Безжалостный Пруст развенчивает не только любовь, но и понятие счастья. Счастья, утверждает Пруст, в реальности нет, оно в нашем воображении. Изменится игра воображения — и счастье рассеется, исчезнет, как пыль.

Пруст и Флобер едины в том, что единственно реальный мир — это мир искусства и что подлинным является лишь тот рай, который утрачен. «Может ли рядовой человек исповедовать эту философию?» — задает вопрос Андре Моруа и сам на него отвечает: «Конечно же, нет».

Но у творцов, естественно, все по-другому. «Истинное искусство — это искусство, которое улавливает реальность удаляющейся от нас жизни…» — говорит Пруст в романе «У Германтов».

Писатель доказал, что произведение искусства — это найденное время, борьба с небытием и бесследностью…
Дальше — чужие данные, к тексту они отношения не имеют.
/-- A polymer is determined by its key (level, anchor, orientation) — `b^k ≠ 0`. [folklore] -/
theorem shellKey_injective (𝔟 : BlockSize) :
    Function.Injective fun γ : Polymer =>
      ((γ.k, anchor 𝔟 γ, ⟨(γ.μ, γ.ν), γ.hμν⟩) : ℕ × (Fin 4 → ℤ) × {q : Fin 4 × Fin 4 // q.1 < q.2}) := by
  rintro ⟨k, y, μ, ν, h⟩ ⟨k', y', μ', ν', h'⟩ hkk
  simp only [Prod.mk.injEq, Subtype.mk.injEq] at hkk
  obtain ⟨rfl, ha, rfl, rfl⟩ := hkk
  have hy : y = y' := by
    funext i
    have hi := congr_fun ha i
    simp only [anchor] at hi
    have hb : ((𝔟.b : ℤ) ^ k) ≠ 0 := pow_ne_zero _ (by exact_mod_cast 𝔟.pos.ne')
    exact mul_left_cancel₀ hb hi
  subst hy
  rfl

/-- **The shell is finite, uniformly in the centre**: `#shell 𝔟 kmax R x ≤ (kmax+1)·(4R+5)⁴·6`. [folklore] -/
theorem card_shell_le (𝔟 : BlockSize) (kmax R : ℕ) (x : Fin 4 → ℤ) :
    (shell 𝔟 kmax R x).card ≤ (kmax + 1) * (4 * R + 5) ^ 4 * 6 := by
  classical
  have hor : Fintype.card {q : Fin 4 × Fin 4 // q.1 < q.2} = 6 := by decide
  set key : Polymer → ℕ × (Fin 4 → ℤ) × {q : Fin 4 × Fin 4 // q.1 < q.2} :=
    fun γ => (γ.k, anchor 𝔟 γ, ⟨(γ.μ, γ.ν), γ.hμν⟩) with hkey
  have hmaps : ∀ γ ∈ shell 𝔟 kmax R x,
      key γ ∈ Finset.range (kmax + 1) ×ˢ (Fintype.piFinset fun i => Finset.Icc (x i - (2 * R + 2 : ℕ)) (x i + (2 * R + 2 : ℕ))) ×ˢ
        (Finset.univ : Finset {q : Fin 4 × Fin 4 // q.1 < q.2}) := by
    intro γ hγ
    simp only [hkey, Finset.mem_product, Finset.mem_range, Finset.mem_univ, and_true]
    exact ⟨Nat.lt_succ_of_le (level_le_of_mem_shell hγ), mem_anchorBox_of_supDist_le (supDist_le_of_mem_shell hγ)⟩
  calc (shell 𝔟 kmax R x).card
      ≤ (Finset.range (kmax + 1) ×ˢ (Fintype.piFinset fun i => Finset.Icc (x i - (2 * R + 2 : ℕ)) (x i + (2 * R + 2 : ℕ))) ×ˢ
          (Finset.univ : Finset {q : Fin 4 × Fin 4 // q.1 < q.2})).card :=
        Finset.card_le_card_of_injOn key hmaps ((shellKey_injective 𝔟).injOn)
    _ = (kmax + 1) * (4 * R + 5) ^ 4 * 6 := by
        rw [Finset.card_product, Finset.card_product, Finset.card_range, card_anchorBox, Finset.card_univ, hor]
        ring_nf

/-- **The coefficient mass is bounded uniformly in the centre**: `coeffMass 𝔟 kmax R x ≤ (kmax+1)·(4R+5)⁴·6 / 16` (each shell
coefficient is `≤ 1/16`). [folklore] -/
theorem coeffMass_le (𝔟 : BlockSize) (kmax R : ℕ) (x : Fin 4 → ℤ) :
    coeffMass 𝔟 kmax R x ≤ (((kmax + 1) * (4 * R + 5) ^ 4 * 6 : ℕ) : ℝ) / 16 := by
  unfold coeffMass
  calc ∑ γ ∈ shell 𝔟 kmax R x, influenceCoeff 𝔟 γ x ≤ ∑ _γ ∈ shell 𝔟 kmax R x, (1 / 16 : ℝ) :=
        Finset.sum_le_sum fun γ hγ => influenceCoeff_le_of_mem_shell hγ
    _ = ((shell 𝔟 kmax R x).card : ℝ) * (1 / 16) := by rw [Finset.sum_const, nsmul_eq_mul]
    _ ≤ (((kmax + 1) * (4 * R + 5) ^ 4 * 6 : ℕ) : ℝ) * (1 / 16) := by
        gcongr
        exact_mod_cast card_shell_le 𝔟 kmax R x
    _ = (((kmax + 1) * (4 * R + 5) ^ 4 * 6 : ℕ) : ℝ) / 16 := by ring

/-- **`|influenceAt 𝔟 ε kmax β R q x η| ≤ (kmax β R + 1)·(4R+5)⁴·6 / 16` for every centre and exterior** — the uniform bound
`MY β R` that ceilings-p2's `responseMoments_of_carriers` asks of a carrier (hypothesis `hYb`). [folklore] -/
theorem abs_influenceAt_le_influenceBound {N : ℕ} [NeZero N] (𝔟 : BlockSize) (ε : ℝ → ℕ → ℝ) (kmax : ℝ → ℕ → ℕ)
    (β : ℝ) (R : ℕ) (q : Fin 4 × Fin 4) (x : Fin 4 → ℤ) (η : LGConfig 4 (Matrix.specialUnitaryGroup (Fin N) ℂ)) :
    |influenceAt (N := N) 𝔟 ε kmax β R q x η| ≤ (((kmax β R + 1) * (4 * R + 5) ^ 4 * 6 : ℕ) : ℝ) / 16 :=
  (abs_influenceAt_le 𝔟 ε kmax β R q x η).trans (coeffMass_le 𝔟 (kmax β R) R x)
«Все эти дни я читал „Свана“, — записывал в своем дневнике художник Константин Сомов. — Наслаждался и потел, и голова трещала, когда надо было добираться в его бесконечных извилинах и скобках до конечного смысла его мысли. Он — Пруст — великолепен и мучителен…»

Однако не всем он по душе. Исаак Бабель как-то сказал о нем: «Большой писатель. А скучно…»

Это Бабель, а что же говорить о массовом читателе, который не в состоянии одолеть мучительно неторопливое, подробнейшее повествование, стилистически сложное, метафорически насыщенное, где одна фраза порой растягивается на целую страницу. В «круговети расплывчатых впечатлений» (слова самого Пруста) читатель теряет голову и откладывает книгу. Да и мечта романиста «обежать весь мир в погоне за умчавшимся днем с его быстротечной прелестью» не всех привлекает. Куда лучше что-то конкретное и осязаемое — попить пивко «Клинское» или сжевать какой-нибудь «сникерс». Выпил, съел — как в известном рекламном слогане — «и порядок!».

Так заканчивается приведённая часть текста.